Step 1: Analyzing the reaction.
Cycloalkene (X) reacts with bromine (Br$_2$), and 1 mole of cycloalkene consumes 1 mole of Br$_2$. The product (Y) has a carbon (C) to bromine (Br) ratio of 3:1. This means for every 3 carbon atoms, 1 bromine atom is present in the product.
Step 2: Determining the molecular composition.
Let the molar mass of cycloalkene (X) be \(M_X\), and that of bromine (Br$_2$) be \(M_{Br_2}\). The molar mass of the product (Y) will be the sum of the molar masses of cycloalkene and bromine, adjusted for the given ratio. The molecular formula of the product (Y) can be expressed as \(C_3H_5Br\), based on the given C:Br ratio of 3:1.

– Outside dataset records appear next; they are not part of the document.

import Mathlib
import Summits.NavierStokesRegularity.NavierStokesRegularity.Theorems.EulerZoomLiouvillePowerGaugeEulerLiouvilleDSSPeriodMap
import Summits.NavierStokesRegularity.NavierStokesRegularity.Theorems.EulerZoomLiouvillePowerGaugeEulerLiouvilleDSSNodeSpectralDominated
import Summits.NavierStokesRegularity.NavierStokesRegularity.Theorems.EulerZoomLiouvillePowerGaugeEulerLiouvilleDSSNodeIterateSplitting
import HarnessLib.Audit

/-!
# Crux E `PowerGaugeEulerLiouville` (stmt-NavierStokesRegularity-19832): **VORTICAL PERMANENT NODES OF A DSS MEMBER ARE THIN** — in the window
# `ρ > 0`, the backward basin (along the phase lattice) of an exactly self-similar particle path carrying vorticity is Lebesgue-null
# (width seat ns-cas-k2 g3, lane «DSS thin vortical nodes», tool B part 2 = the node theorem)

Route `EulerZoomLiouville` (NavierStokesRegularity), crux E; the DSS twin of the autonomous `Kelvin.exists_trappedSet_null_of_curl_ne_zero`
(…SelfSimilarVorticalNodeThin).  Setting (g2's K-A″ conventions, physical variables): `u` classical Euler on `(−∞,0)` with the Cauchy–Lipschitz
hypotheses, `l`-DSS for the class scaling `u(τ,y) = l^{1+ρ}u(Tτ, ly)` (`T = l^{2+ρ}`, `n = 1/(2+ρ)`), `y*` a PERMANENT NODE (`u(t,(−t)ⁿy*) = −n(−t)^{n−1}y*`
for all `t < 0`: the exactly self-similar path `t ↦ (−t)ⁿy*` is a particle path) that is VORTICAL at the phase `τ₀ < 0` (`ω(τ₀, x*) ≠ 0`, `x* = (−τ₀)ⁿy*`).

* `fderiv_periodMap_node` — the rescaled period map `F(x) = φ(τ₀, Tτ₀, l·x)` is `C¹`, fixes `x*`, and `DF(x*) = l·Dφ(τ₀,Tτ₀,·)(l x*)` has the node's
  vorticity as an eigenvector, `DF(x*)ω* = lT·ω*` (Cauchy's formula + the DSS law `ω(τ,y) = T·ω(Tτ, ly)`), and `det DF(x*) = l³` (incompressibility);
* **`volume_setOf_tendsto_vorticalNode_eq_zero`** — since `lT = l^{3+ρ} > l³ > 0` for `ρ > 0`, `l > 1`, the cofactor of `lT` in `χ_{DF(x*)}` has constant
  term `l²/T = l^{−ρ} < 1`: `DSSNodes.exists_dominatedSplitting_pow` + `DSSNodes.addHaar_pastHistorySet_eq_zero_of_dominated_pow` make the set of points
  with an `F`-past history converging to `x*` null, and the backward basin of the node along the phase lattice
  `{x : l^{−j}·φ(Tʲτ₀, τ₀, x) → x*}` consists of such points (`F(q_{j+1}) = q_j` for `q_j = l^{−j}φ(Tʲτ₀,τ₀,x)` by DSS conjugation and the group law).

Reading for the DSS Bernoulli-clocked stratum (…DSSSimilarityNodes/…DepletionMember): a confined resting trajectory clusters on permanent nodes; where it
CONVERGES to a vortical one, its starting point lies in a null set — the node clause (`(−t)⟪∇u ξ,ξ⟫ ≤ κ < 1`) is needed only at NON-vortical nodes once
convergence is known (e.g. isolated nodes).  WHAT THIS IS NOT: not NS regularity, not the crux E — a measure-zero statement about hypothetical DSS blow-up
members; 19832 is OPEN.  [folklore; MajdaBertozziCUP2002 §1.6 (1.51); Robinson1999 Ch. V §5.10.1; ChaeShvydkoy2013 / Chae2010 (DSS setting)]
-/

noncomputable section

set_option linter.dupNamespace false

open MeasureTheory Set Filter Topology Metric Function
open scoped NNReal ENNReal ContDiff InnerProductSpace RealInnerProductSpace

namespace Summit.NavierStokesRegularity.NavierStokesRegularity.Theorems.PowerGaugeEulerLiouville.DSSNodes

open Literature.Analysis Literature.Analysis.FluidPDE
open Summit.NavierStokesRegularity.NavierStokesRegularity.Theorems.PowerGaugeEulerLiouville.SimilarityBernoulli

variable {u : ℝ → EuclideanSpace ℝ (Fin 3) → EuclideanSpace ℝ (Fin 3)} {p : ℝ → EuclideanSpace ℝ (Fin 3) → ℝ} {ρ l : ℝ}

/-- `(T·(−τ₀))ⁿ = l·(−τ₀)ⁿ` with `T = l^{2+ρ}`, `n = 1/(2+ρ)`: the node's position one period earlier is `l` times its position. [folklore] -/
theorem node_scale (hl : 0 < l) (hρ : 0 < 2 + ρ) {τ₀ : ℝ} (hτ₀ : τ₀ < 0) (ys : EuclideanSpace ℝ (Fin 3)) :
    l • ((-τ₀) ^ (2 + ρ)⁻¹ • ys) = (-(l ^ (2 + ρ) * τ₀)) ^ (2 + ρ)⁻¹ • ys := by
  rw [smul_smul]
  congr 1
  rw [show -(l ^ (2 + ρ) * τ₀) = l ^ (2 + ρ) * (-τ₀) by ring,
    Real.mul_rpow (Real.rpow_nonneg hl.le _) (by linarith), ← Real.rpow_mul hl.le, mul_inv_cancel₀ hρ.ne', Real.rpow_one]

/-- **THE PERIOD MAP AT A VORTICAL PERMANENT NODE.**  `F(x) = φ(τ₀, Tτ₀, l·x)` is `C¹`, `F x* = x*`, `DF(x*)ω* = (lT)·ω*` for `ω* = ω(τ₀,x*)`, and
`det DF(x*) = l³`. [cite: MajdaBertozziCUP2002, §1.6 Prop. 1.8 (1.51) and §1.3 Prop. 1.4] -/
theorem fderiv_periodMap_node (hcl : IsClassicalEulerSolutionOn (Iio 0) 0 u p) (hL : ODE.IsUniformlyLipschitzOn u (Iio 0))
    (hl : 1 < l) (hρ : 0 < 2 + ρ)
    (hdss : ∀ τ : ℝ, τ < 0 → ∀ y, u τ y = (l ^ (1 + ρ)) • u ((l ^ (2 + ρ)) * τ) (l • y))
    {ys : EuclideanSpace ℝ (Fin 3)}
    (hnode : ∀ t : ℝ, t < 0 → u t ((-t) ^ (2 + ρ)⁻¹ • ys) = (-((2 + ρ)⁻¹ * (-t) ^ ((2 + ρ)⁻¹ - 1))) • ys)
    {τ₀ : ℝ} (hτ₀ : τ₀ < 0) :
    ContDiff ℝ 1 (fun x : EuclideanSpace ℝ (Fin 3) => ODE.evolutionMap u (l ^ (2 + ρ) * τ₀) τ₀ (l • x)) ∧
    (fun x : EuclideanSpace ℝ (Fin 3) => ODE.evolutionMap u (l ^ (2 + ρ) * τ₀) τ₀ (l • x)) ((-τ₀) ^ (2 + ρ)⁻¹ • ys) =
      (-τ₀) ^ (2 + ρ)⁻¹ • ys ∧
    fderiv ℝ (fun x : EuclideanSpace ℝ (Fin 3) => ODE.evolutionMap u (l ^ (2 + ρ) * τ₀) τ₀ (l • x)) ((-τ₀) ^ (2 + ρ)⁻¹ • ys)
        (curl (u τ₀) ((-τ₀) ^ (2 + ρ)⁻¹ • ys)) = (l * l ^ (2 + ρ)) • curl (u τ₀) ((-τ₀) ^ (2 + ρ)⁻¹ • ys) ∧
    (fderiv ℝ (fun x : EuclideanSpace ℝ (Fin 3) => ODE.evolutionMap u (l ^ (2 + ρ) * τ₀) τ₀ (l • x)) ((-τ₀) ^ (2 + ρ)⁻¹ • ys)).det =
      l ^ 3 := by
  have hl0 : 0 < l := zero_lt_one.trans hl
  set n : ℝ := (2 + ρ)⁻¹ with hn
  set T : ℝ := l ^ (2 + ρ) with hT
  have hT1 : 1 < T := Real.one_lt_rpow hl hρ
  have hT0 : 0 < T := zero_lt_one.trans hT1
  have hTτ₀ : T * τ₀ < 0 := mul_neg_of_pos_of_neg hT0 hτ₀
  set xs : EuclideanSpace ℝ (Fin 3) := (-τ₀) ^ n • ys with hxs
  set Φ : EuclideanSpace ℝ (Fin 3) → EuclideanSpace ℝ (Fin 3) := ODE.evolutionMap u (T * τ₀) τ₀ with hΦ
  have hlxs : l • xs = (-(T * τ₀)) ^ n • ys := node_scale hl0 hρ hτ₀ ys
  -- fixed point
  have hfix : Φ (l • xs) = xs := by
    rw [hlxs, hΦ, hxs]
    exact evolutionMap_permanentNode hL hnode hTτ₀ hτ₀
  -- smoothness, Cauchy's formula and the Jacobian (these need the body of `Φ`)
  have hΦs : ContDiff ℝ ∞ Φ := contDiff_evolutionMap_any hcl hL hTτ₀ hτ₀
  have hcauchy : curl (u τ₀) (Φ (l • xs)) = fderiv ℝ Φ (l • xs) (curl (u (T * τ₀)) (l • xs)) :=
    curl_evolutionMap_any hcl hL hTτ₀ hτ₀ (l • xs)
  have hdetΦ : (fderiv ℝ Φ (l • xs)).det = 1 := det_fderiv_evolutionMap_any hcl hL hTτ₀ hτ₀ (l • xs)
  have hcurl1 := curl_dss_iterate hl hρ hdss 1 hτ₀ xs
  simp only [pow_one] at hcurl1
  rw [← hT] at hcurl1
  clear_value xs Φ
  have hΦd : Differentiable ℝ Φ := hΦs.differentiable (by simp)
  have hsm : ContDiff ℝ ∞ (fun x : EuclideanSpace ℝ (Fin 3) => l • x) := contDiff_id.const_smul l
  have hF : ContDiff ℝ 1 (fun x : EuclideanSpace ℝ (Fin 3) => Φ (l • x)) :=
    (hΦs.of_le (by exact_mod_cast le_top)).comp (hsm.of_le (by exact_mod_cast le_top))
  have hDF : fderiv ℝ (fun x : EuclideanSpace ℝ (Fin 3) => Φ (l • x)) xs =
      (fderiv ℝ Φ (l • xs)).comp (l • ContinuousLinearMap.id ℝ (EuclideanSpace ℝ (Fin 3))) := by
    have h1 : HasFDerivAt Φ (fderiv ℝ Φ (l • xs)) (l • xs) := (hΦd _).hasFDerivAt
    have h2 : HasFDerivAt (fun x : EuclideanSpace ℝ (Fin 3) => l • x)
        (l • ContinuousLinearMap.id ℝ (EuclideanSpace ℝ (Fin 3))) xs :=
      (l • ContinuousLinearMap.id ℝ (EuclideanSpace ℝ (Fin 3))).hasFDerivAt
    exact (h1.comp xs h2).fderiv
  -- eigenvector: Cauchy's formula + the DSS law of the vorticity
  have hcurlT : curl (u (T * τ₀)) (l • xs) = T⁻¹ • curl (u τ₀) xs := by
    rw [hcurl1, smul_smul, inv_mul_cancel₀ hT0.ne', one_smul]
  rw [hfix, hcurlT, map_smul] at hcauchy
  have hDΦ : fderiv ℝ Φ (l • xs) (curl (u τ₀) xs) = T • curl (u τ₀) xs := by
    calc fderiv ℝ Φ (l • xs) (curl (u τ₀) xs) = T • (T⁻¹ • fderiv ℝ Φ (l • xs) (curl (u τ₀) xs)) := by
          rw [smul_smul, mul_inv_cancel₀ hT0.ne', one_smul]
      _ = T • curl (u τ₀) xs := by rw [← hcauchy]
  refine ⟨hF, hfix, ?_, ?_⟩
  · rw [hDF, ContinuousLinearMap.comp_apply, smul_apply, ContinuousLinearMap.id_apply, map_smul, hDΦ, smul_smul]
  · rw [hDF, ContinuousLinearMap.det,
      show (((fderiv ℝ Φ (l • xs)).comp (l • ContinuousLinearMap.id ℝ (EuclideanSpace ℝ (Fin 3))) :
          EuclideanSpace ℝ (Fin 3) →L[ℝ] EuclideanSpace ℝ (Fin 3)) : EuclideanSpace ℝ (Fin 3) →ₗ[ℝ] EuclideanSpace ℝ (Fin 3)) =
        ((fderiv ℝ Φ (l • xs) : EuclideanSpace ℝ (Fin 3) →L[ℝ] EuclideanSpace ℝ (Fin 3)) :
          EuclideanSpace ℝ (Fin 3) →ₗ[ℝ] EuclideanSpace ℝ (Fin 3)).comp
        ((l • ContinuousLinearMap.id ℝ (EuclideanSpace ℝ (Fin 3)) : EuclideanSpace ℝ (Fin 3) →L[ℝ] EuclideanSpace ℝ (Fin 3)) :
          EuclideanSpace ℝ (Fin 3) →ₗ[ℝ] EuclideanSpace ℝ (Fin 3)) from rfl,
      LinearMap.det_comp]
    have h1 : LinearMap.det ((fderiv ℝ Φ (l • xs) : EuclideanSpace ℝ (Fin 3) →L[ℝ] EuclideanSpace ℝ (Fin 3)) :
        EuclideanSpace ℝ (Fin 3) →ₗ[ℝ] EuclideanSpace ℝ (Fin 3)) = 1 := hdetΦ
    rw [h1, one_mul, ContinuousLinearMap.toLinearMap_smul, ContinuousLinearMap.coe_id, LinearMap.det_smul, LinearMap.det_id,
      finrank_euclideanSpace_fin]
    simp

/-- **VORTICAL PERMANENT NODES OF A DSS MEMBER ARE THIN (window `ρ > 0`).**  `u` classical Euler on `(−∞,0)` with the Cauchy–Lipschitz hypotheses,
`l`-DSS for the class scaling (`l > 1`, `ρ > 0`, `T = l^{2+ρ}`, `n = 1/(2+ρ)`), `y*` a permanent node (`u(t,(−t)ⁿy*) = −n(−t)^{n−1}y*` for all `t < 0`)
whose vorticity at the phase `τ₀ < 0` does not vanish, `ω(τ₀, (−τ₀)ⁿy*) ≠ 0`.  Then the set of points `x` whose backward trajectory from time `τ₀`
converges to the node along the phase lattice — `l^{−j}·φ(Tʲτ₀, τ₀, x) → (−τ₀)ⁿy*` as `j → ∞`, i.e. the similarity positions at the times `Tʲτ₀` tend
to `y*` — is Lebesgue-NULL.  (Period map `F(x) = φ(τ₀,Tτ₀,lx)`: `DF(x*)ω* = lT·ω*`, `det DF(x*) = l³ < lT = l^{3+ρ}` ⇒ dominated contracting
splitting of a power ⇒ cone lemma.) [cite: Robinson1999, Ch. V §5.10.1 (cone estimate, dominated form; proved in the tree)] -/
theorem volume_setOf_tendsto_vorticalNode_eq_zero (hcl : IsClassicalEulerSolutionOn (Iio 0) 0 u p)
    (hL : ODE.IsUniformlyLipschitzOn u (Iio 0)) (hl : 1 < l) (hρ : 0 < ρ)
    (hdss : ∀ τ : ℝ, τ < 0 → ∀ y, u τ y = (l ^ (1 + ρ)) • u ((l ^ (2 + ρ)) * τ) (l • y))
    {ys : EuclideanSpace ℝ (Fin 3)}
    (hnode : ∀ t : ℝ, t < 0 → u t ((-t) ^ (2 + ρ)⁻¹ • ys) = (-((2 + ρ)⁻¹ * (-t) ^ ((2 + ρ)⁻¹ - 1))) • ys)
    {τ₀ : ℝ} (hτ₀ : τ₀ < 0) (hvort : curl (u τ₀) ((-τ₀) ^ (2 + ρ)⁻¹ • ys) ≠ 0) :
    volume {x : EuclideanSpace ℝ (Fin 3) |
      Tendsto (fun j : ℕ => (l ^ j)⁻¹ • ODE.evolutionMap u τ₀ ((l ^ (2 + ρ)) ^ j * τ₀) x) atTop
        (𝓝 ((-τ₀) ^ (2 + ρ)⁻¹ • ys))} = 0 := by
  have hl0 : 0 < l := zero_lt_one.trans hl
  have hρ2 : 0 < 2 + ρ := by linarith
  set n : ℝ := (2 + ρ)⁻¹ with hn
  set T : ℝ := l ^ (2 + ρ) with hT
  have hT1 : 1 < T := Real.one_lt_rpow hl hρ2
  have hT0 : 0 < T := zero_lt_one.trans hT1
  have hTτ₀ : T * τ₀ < 0 := mul_neg_of_pos_of_neg hT0 hτ₀
  set xs : EuclideanSpace ℝ (Fin 3) := (-τ₀) ^ n • ys with hxs
  obtain ⟨hF, hfix, hMom, hMdet⟩ := fderiv_periodMap_node hcl hL hl hρ2 hdss hnode hτ₀
  rw [← hT] at hF hfix hMom hMdet
  rw [← hn, ← hxs] at hfix hMom hMdet
  set F : EuclideanSpace ℝ (Fin 3) → EuclideanSpace ℝ (Fin 3) := fun x => ODE.evolutionMap u (T * τ₀) τ₀ (l • x) with hFdef
  -- the two numbers: `λ₀ = lT = l^{3+ρ} > 1` and `0 < det = l³ < λ₀`
  have hlam : 1 < l * T := by nlinarith
  have hdet0 : 0 < (fderiv ℝ F xs).det := by rw [hMdet]; positivity
  have hdet : (fderiv ℝ F xs).det < l * T := by
    rw [hMdet, hT]
    have h3 : l ^ 3 = l * l ^ (2 : ℝ) := by
      rw [show (2 : ℝ) = ((2 : ℕ) : ℝ) by norm_num, Real.rpow_natCast]; ring
    rw [h3]
    exact mul_lt_mul_of_pos_left (Real.rpow_lt_rpow_of_exponent_lt hl (by linarith)) hl0
  -- dominated splitting of a power, then the cone lemma
  obtain ⟨Es, Ec, k, a, b, hcompl, hs, hc, hEc, hk, ha1, hab, hcon, hdom⟩ :=
    exists_dominatedSplitting_pow (fderiv ℝ F xs) hvort hMom hlam hdet0 hdet
  have hnull := addHaar_pastHistorySet_eq_zero_of_dominated_pow (volume : Measure (EuclideanSpace ℝ (Fin 3)))
    hF hfix hcompl hs hc hk ha1 hab hcon hdom hEc
  -- the backward basin along the phase lattice consists of points with an `F`-past history converging to `x*`
  refine measure_mono_null (fun x hx => ?_) hnull
  refine ⟨fun j => (l ^ j)⁻¹ • ODE.evolutionMap u τ₀ (T ^ j * τ₀) x, by simp [ODE.evolutionMap_self], fun j => ?_, hx⟩
  -- `F(q_{j+1}) = q_j`: DSS conjugation with factor `lʲ` and the group law
  have hlj : 0 < l ^ j := pow_pos hl0 j
  have hTj : (l ^ j) ^ (2 + ρ) = T ^ j := rpow_natPow_comm hl0.le (2 + ρ) j
  have hconj := evolutionMap_dss_conj hL hlj (dss_pow hl hρ2 hdss j) hTτ₀ hτ₀
    (ODE.evolutionMap u τ₀ (T ^ (j + 1) * τ₀) x)
  rw [hTj, ← mul_assoc, ← pow_succ] at hconj
  have hTj1 : T ^ (j + 1) * τ₀ < 0 := mul_neg_of_pos_of_neg (pow_pos hT0 _) hτ₀
  have hTj0 : T ^ j * τ₀ < 0 := mul_neg_of_pos_of_neg (pow_pos hT0 _) hτ₀
  have htrans : ODE.evolutionMap u (T ^ (j + 1) * τ₀) (T ^ j * τ₀) (ODE.evolutionMap u τ₀ (T ^ (j + 1) * τ₀) x) =
      ODE.evolutionMap u τ₀ (T ^ j * τ₀) x :=
    hL.evolutionMap_trans (convex_Iio 0) (mem_Iio.2 hτ₀) (mem_Iio.2 hTj1) (mem_Iio.2 hTj0) x
  rw [htrans] at hconj
  -- `hconj : φ(Tʲτ₀ ← τ₀) x = lʲ · F-type map applied to l^{−j} · φ(T^{j+1}τ₀ ← τ₀) x`
  show ODE.evolutionMap u (T * τ₀) τ₀ (l • ((l ^ (j + 1))⁻¹ • ODE.evolutionMap u τ₀ (T ^ (j + 1) * τ₀) x)) =
    (l ^ j)⁻¹ • ODE.evolutionMap u τ₀ (T ^ j * τ₀) x
  rw [smul_smul, show l * (l ^ (j + 1))⁻¹ = (l ^ j)⁻¹ by rw [pow_succ]; field_simp, hconj, smul_smul,
    inv_mul_cancel₀ hlj.ne', one_smul]

end Summit.NavierStokesRegularity.NavierStokesRegularity.Theorems.PowerGaugeEulerLiouville.DSSNodes

end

Step 3: Calculating the percentage of bromine.
The molar mass of \(C_3H_5Br\) is:
\[
\text{Molar mass of } C_3H_5Br = (3 \times 12) + (5 \times 1) + (1 \times 80) = 36 + 5 + 80 = 121 \, \text{g/mol}
\]
The mass of bromine in the product is 80 g (since 1 mole of Br is 80 g). Therefore, the percentage of bromine in the product (Y) is:
\[
\text{Percentage of bromine} = \frac{80}{121} \times 100 = 66.11%
\]
Step 4: Conclusion.
Thus, the percentage of bromine in product (Y) is 66.11%, which corresponds to option (1).